→ Assignment
Among the entries below, count the lines where the string "exact" occurs, and give only the number.

→ Stored data entries
import Summits.CriticalPhenomena.PercolationContinuityZ3.Theorems.PercAnnulusCrossingIICTailTrivial
import Summits.CriticalPhenomena.PercolationContinuityZ3.Theorems.PercAnnulusCrossingIICBushes
import HarnessLib

/-!
# A zero-one law for the recurrence of Kesten's IIC to receding sets (lane RSW3, p1 gen 14)

builds on p205010 (kernel theorem, internal audit signed; external expert review pending) — used through `θ(p_c) = 0`
(`CSH.percolationContinuity_allDimensions`, via gen 10's tail triviality) in the `criticalProbI` statements; `ℤ²` unconditional.

Seat `prim-rsw3-p1` (gen 14); memo `run/shared/lean/prim/rsw3/P1-QM.md` §27.  Helper file for the crux `stmt-CriticalPhenomena-4575`
chain; no definitions, no sorries.

Let `ν` be an IIC measure (tail trivial, gen 10; one infinite cluster with finite bushes, gen 5/7 and `…IICBushes`) and `S_k ⊆ ℤ^d` a
RECEDING sequence of sets (eventually disjoint from every box).  The recurrence event `R = {C(0) meets S_k for infinitely many k}` is
not a tail event, but it is APPROXIMATELY FAR-MEASURABLE: for every `K` it agrees, up to a set of measure `≤ δ`, with the `𝓕_{Λ(K)ᶜ}`-event
"infinitely many `S_k` contain a site percolating in `ω ∖ E⁺(Λ(K))`".  Under tail triviality such events are trivial:

* **`real_eq_zero_or_one_of_isTailTrivial_of_approx`** — if `ν` is tail trivial and `A` is, for every `K` and `δ > 0`, within `δ` of a
  measurable event determined off `Λ(K).sym2`, then `ν(A) ∈ {0,1}` (`|ν(A) − ν(A)²| ≤ 3δ + ε` by short-range correlations);
* `determinedBy_setOf_frequently`, `measurableSet_setOf_frequently` — bookkeeping for `{ω | ∃ᶠ k, ω ∈ W_k}`;
* **`iicMeasure_real_frequently_exists_openConn_eq_zero_or_one`** — **ZERO-ONE LAW**: `ν(C(0) meets S_k i.o.) ∈ {0,1}` for every receding
  `S_k` (`θ(p) = 0`, (A2)□ at aspect `(s,L)`, `2 ≤ s`); **`_criticalProbI`**, **`_Z2`**;
* **`iicMeasure_ae_frequently_exists_openConn_of_frequently_le`** — hence the SHARP recurrence criterion: if `ν(C(0) meets S_k) ≥ c > 0` for
  INFINITELY MANY `k` (not necessarily all large `k`, cf. `…IICVisitsInfinitelyOften`), then `ν`-a.s. `C(0)` meets infinitely many `S_k`;
  and the convergence half `iicMeasure_ae_eventually_not_exists_openConn_of_summable` (`Σ_k ν(C(0) meets S_k) < ∞ ⇒` a.s. finitely many).

References: H.-O. Georgii, *Gibbs Measures and Phase Transitions* (2011), Prop. 7.9, Thm. 7.7; H. Kesten, PTRF 73 (1986) Thm. (3);
D. Basu, A. Sapozhnikov, ECP 22 (2017) no. 26; G. Grimmett, *Percolation* (1999), §8.2.
-/

noncomputable section

namespace Summit.CriticalPhenomena.PercolationContinuityZ3.Theorems.Crossing
import Summits.BirchSwinnertonDyer.BirchSwinnertonDyer.Theorems.SignedLowerHalvesSmallImageLowerHalfBothSignsRttJunctionFrobenius
import Literature.NumberTheory.EllipticCurves.ZpExtensionUnramifiedProofs
import Literature.NumberTheory.Automorphic.AdicCompletionResidueCard
import HarnessLib

/-!
# Route `SignedLowerHalves`, crux L `SmallImageLowerHalfBothSigns` (stmt-BirchSwinnertonDyer-23599), line `rtt_w3` v22 — E2, junction row J2⁺ / stub S1
# (THE LOCAL PACKAGE, ramified half (L2)): AT A PLACE `w ∤ p` WHERE `θ′` IS RAMIFIED, `(ζ₀ − 1)²` KILLS THE LOCALISATION OF EVERY LEVEL CLASS

INPUTS hand `bsd-inputs-honda-p1` g26 under LEAD `cruxlead-stmt-BirchSwinnertonDyer-23599` g12 (cell `bsd-ssimc`; v22 stub `stub_junctionLocal_ns` = S1, BRIEF-E2 rev 6 §1 (L2));
helper `--supports stmt-BirchSwinnertonDyer-23599`. THEOREMS ONLY: no definition, no named fact, no instance, no `sorry`. HONEST FRAMING: local Galois bookkeeping at the
places of `S₀K ∩ supp(p𝔣)`; E2, crux L, crux M and BSD remain OPEN and are proved for NO curve.

MATHEMATICS. `F := K_w` (`w ∤ p`), `I_F = absInertia F` with wild part `P_F` (pro-`ℓ`, `ℓ ≠ p`), `τ₀ ∈ I_F`, `ζ₀ := θ′(res τ₀)`. On `X_k = 𝒪 ⊗ μ_{p^k} ⊗ θ′` inertia acts
through `θ′` alone (§1). For the cocycle `f` on `U_{n,w} ⊇ I_F` of the localisation of a level class: (a) `f` kills `P_F ∩ ker θ′` (pro-`ℓ` into a `p`-group); (b)–(c) on `I_F`,
`(ζ₀−1) f(σ) = (σ−1) f(τ₀)` (the commutator `[τ₀, σ]` lies in `P_F ∩ ker θ′`); (d) conjugating `τ₀` by any `g ∈ U_{n,w}`: **`(ζ₀−1)² f = ∂((ζ₀−1) f(τ₀))`** (Sah's trick), so
`loc_w ((ζ₀−1)² • y) = 0` for EVERY level class `y` (§2 `locNK_cycLayerScalarO_sub_one_sq_eq_zero`). §3 (glue, frame vocabulary): with `ζ₀ ≠ 1` (clause (R) of
`CharRoadFrameSupp`, transported to `I_F`) and `ζ₀^m = 1` (`hθfin` + `hker`), `(ζ₀−1)² ∣ m²`, so `loc_w (m² • y) = 0` (`locNK_cycLayerScalarO_natCast_sq_eq_zero_of_ramified`):
the ramified local components are bounded torsion absorbed by the constant `m²` of S1's depletion `E := m²·∏ P_w`. References: [SerreLocalFields1979] IV §2, VII §5;
[SerreInventiones1972] §1.3, §1.8; [NeukirchSchmidtWingberg2008] (7.1.8), (8.6.2); [Rubin2000] App. B.2–B.3; [PerrinRiou1994Invent] §1.3.
-/

set_option autoImplicit false
set_option linter.dupNamespace false -- D-0017: single-problem summit, the namespace repeats the problem name by design
noncomputable section
open scoped Classical
open NumberField IsDedekindDomain Field PowerSeries ValuativeRel

namespace Summit.BirchSwinnertonDyer.BirchSwinnertonDyer.Theorems.SmallImageRttJunctionLocal

open Literature.NumberTheory.EllipticCurves Literature.NumberTheory.GaloisRepresentations Literature.NumberTheory.GaloisRepresentations.DiscreteGaloisModule
  Literature.NumberTheory.ComplexMultiplication.EllipticUnits Literature.NumberTheory.ComplexMultiplication.EllipticUnits.JohnsonLeungKings2011
  Summit.BirchSwinnertonDyer.BirchSwinnertonDyer.Theorems.SmallImageRttD2J1 Summit.BirchSwinnertonDyer.BirchSwinnertonDyer.Theorems.SmallImageRttD2Seq
  IsDedekindDomain.HeightOneSpectrum

/-! ## §1. Scalars on `𝒪 ⊗ μ_{p^k}` and the action of local inertia -/

section Inertia

variable {K : Type} [Field K] [NumberField K] {p : ℕ} [Fact p.Prime] (S : Set (PadicAlgCl p))
  (θ : absoluteGaloisGroup K →ₜ* (padicCoeffIntegers S)ˣ)

omit [NumberField K] in
/-- `(c − 1) ⊗ id = c ⊗ id − id` on `𝒪 ⊗ μ_n`. [cite: JohnsonLeungKings2011, §4.2 (arXiv p0012:L72–76)] -/
theorem oMuScalar_sub_one_scalar (n : ℕ) (c : padicCoeffIntegers S) (x : OMuCarrier K S n) :
    oMuScalar S n (c - 1) x = oMuScalar S n c x - x := by
  have h := oMuScalar_add S n (c - 1) 1 x
  rw [sub_add_cancel, oMuScalar_one] at h
  exact eq_sub_of_add_eq h.symm

omit [NumberField K] in
/-- **An integer prime to `p` acts injectively on the `p^k`-torsion group `𝒪 ⊗ μ_{p^k}`** (Bézout). [cite: Lang1990, Ch. 5 §1] -/
theorem OMuCarrier.eq_zero_of_nsmul_eq_zero_of_coprime (k : ℕ) {m : ℕ} (hm : m.Coprime p) (x : OMuCarrier K S (p ^ k)) (hx : m • x = 0) : x = 0 := by
  have hc : m.Coprime (p ^ k) := Nat.Coprime.pow_right k hm
  have hb := Nat.gcd_eq_gcd_ab m (p ^ k)
  rw [Nat.Coprime.gcd_eq_one hc] at hb
  have h1 : ((m : ℤ) * Nat.gcdA m (p ^ k) + ((p : ℤ) ^ k) * Nat.gcdB m (p ^ k)) • x = x := by
    rw [show ((m : ℤ) * Nat.gcdA m (p ^ k) + ((p : ℤ) ^ k) * Nat.gcdB m (p ^ k)) = 1 by push_cast at hb; linear_combination -hb, one_smul]
  rw [← h1, add_smul, mul_comm (m : ℤ), mul_smul, natCast_zsmul, hx, smul_zero, zero_add, mul_comm, mul_smul, OMuCarrier.pow_smul_eq_zero S k,
    smul_zero]

/-- ★ **Local inertia at `w ∤ p` fixes `μ_{p^k}(K̄)`** (through the chosen embedding `K̄ → K̄_w`: the roots of unity of order prime to the residue characteristic are fixed by
`I_{K_w}`, tree `smul_eq_self_of_pow_eq_one_of_mem_absInertia`). [cite: SerreInventiones1972, §1.3] [cite: SerreLocalFields1979, IV §4 Prop. 16] -/
theorem mu_resGalOfEmb_eq_self_of_mem_absInertia {w : HeightOneSpectrum (𝓞 K)} (hwp : ((p : ℕ) : 𝓞 K) ∉ w.asIdeal) (k : ℕ)
    {σ : absoluteGaloisGroup (w.adicCompletion K)} (hσ : σ ∈ absInertia (w.adicCompletion K)) (v : MuCarrier K (p ^ k)) :
    mu K (p ^ k) (resGalOfEmb (closureEmb (K := K) (w.adicCompletion K)) σ) v = v := by
  apply muVal_injective K (p ^ k)
  rw [muVal_apply]
  ext
  rw [Units.coe_smul]
  have hpk : ¬ ringChar (IsLocalRing.ResidueField 𝒪[w.adicCompletion K]) ∣ p ^ k := fun h ↦
    w.ringChar_residueField_adicCompletion_ne hwp
      (((Nat.prime_dvd_prime_iff_eq ringChar_residueField_prime (Fact.out : p.Prime)).mp (ringChar_residueField_prime.dvd_of_dvd_pow h)))
  have hζ : (closureEmb (K := K) (w.adicCompletion K) ((muVal K (p ^ k) v : (AlgebraicClosure K)ˣ) : AlgebraicClosure K)) ^ p ^ k = 1 := by
    rw [← map_pow, ← Units.val_pow_eq_pow_val, muVal_pow_eq_one, Units.val_one, map_one]
  have h := smul_eq_self_of_pow_eq_one_of_mem_absInertia hσ (pow_pos (Fact.out : p.Prime).pos k) hpk hζ
  have h' : closureEmb (K := K) (w.adicCompletion K)
      ((resGalOfEmb (closureEmb (K := K) (w.adicCompletion K)) σ) • ((muVal K (p ^ k) v : (AlgebraicClosure K)ˣ) : AlgebraicClosure K)) =
      closureEmb (K := K) (w.adicCompletion K) ((muVal K (p ^ k) v : (AlgebraicClosure K)ˣ) : AlgebraicClosure K) := by
    rw [resGalOfEmb_apply]
    exact (apply_resGalAuxOfEmb_apply (closureEmb (K := K) (w.adicCompletion K)) σ _).trans h
  exact (closureEmb (K := K) (w.adicCompletion K)).injective h'

/-- ★ **Local inertia at `w ∤ p` acts on `𝒪 ⊗ μ_{p^k} ⊗ θ` through `θ` alone**: `σ · x = θ(res σ) x` for `σ ∈ I_{K_w}`.
[cite: JohnsonLeungKings2011, Def. 1.1, §4.2] [cite: SerreInventiones1972, §1.3] -/
theorem muTwistO_resGalOfEmb_of_mem_absInertia {w : HeightOneSpectrum (𝓞 K)} (hwp : ((p : ℕ) : 𝓞 K) ∉ w.asIdeal) (k : ℕ)
    {σ : absoluteGaloisGroup (w.adicCompletion K)} (hσ : σ ∈ absInertia (w.adicCompletion K)) (x : OMuCarrier K S (p ^ k)) :
    muTwistO S θ k (resGalOfEmb (closureEmb (K := K) (w.adicCompletion K)) σ) x =
      oMuScalar S (p ^ k) ((θ (resGalOfEmb (closureEmb (K := K) (w.adicCompletion K)) σ) : (padicCoeffIntegers S)ˣ) : padicCoeffIntegers S) x := by
  induction x using OMuCarrier.induction_on with
  | zero => rw [map_zero, map_zero]
  | tmul a v => rw [muTwistO_tmul, oMuScalar_tmul, mu_resGalOfEmb_eq_self_of_mem_absInertia hwp k hσ]
  | add x y hx hy => rw [map_add, map_add, hx, hy]

end Inertia

/-! ## §2. At a ramified place off `p`, `(θ′(τ₀) − 1)²` kills the localisation of every level class -/

section Ramified

variable {K : Type} [Field K] [NumberField K] {p : ℕ} [Fact p.Prime] (S : Set (PadicAlgCl p)) (κ : ZpExtension K p)
  (θ' : absoluteGaloisGroup K →ₜ* (padicCoeffIntegers S)ˣ) (P : Set (HeightOneSpectrum (𝓞 K))) (w : HeightOneSpectrum (𝓞 K))

/-- **Local inertia lies in every local layer group `U_{n,w}`** at `w ∤ p`: `res(I_{K_w}) = I_{𝔓₀} ≤ ker κ ≤ U_n` (`ℤ_p`-extensions are unramified outside `p`,
tree `ZpExtension.inertia_le_kerSubgroup_holds`; `I_{𝔓₀} = res(I_{K_w})`, tree `inertia_adicCompletionPrime_eq_map_absInertia`). [cite: Washington1997, Prop. 13.2] [cite: NeukirchANT1999, II §9 Prop. (9.6)] -/
theorem mem_localSubgroupOfEmb_of_mem_absInertia (hwp : ((p : ℕ) : 𝓞 K) ∉ w.asIdeal) (n : ℕ) {σ : absoluteGaloisGroup (w.adicCompletion K)}
    (hσ : σ ∈ absInertia (w.adicCompletion K)) : σ ∈ localSubgroupOfEmb (κ.layerSubgroup n) (closureEmb (K := K) (w.adicCompletion K)) := by
  rw [mem_localSubgroupOfEmb_iff]
  refine κ.kerSubgroup_le_layerSubgroup n (ZpExtension.inertia_le_kerSubgroup_holds K p κ hwp (adicCompletionPrime_mem_primesAbove K w) ?_)
  rw [inertia_adicCompletionPrime_eq_map_absInertia]
  exact ⟨σ, hσ, rfl⟩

→ Response for this exercise
4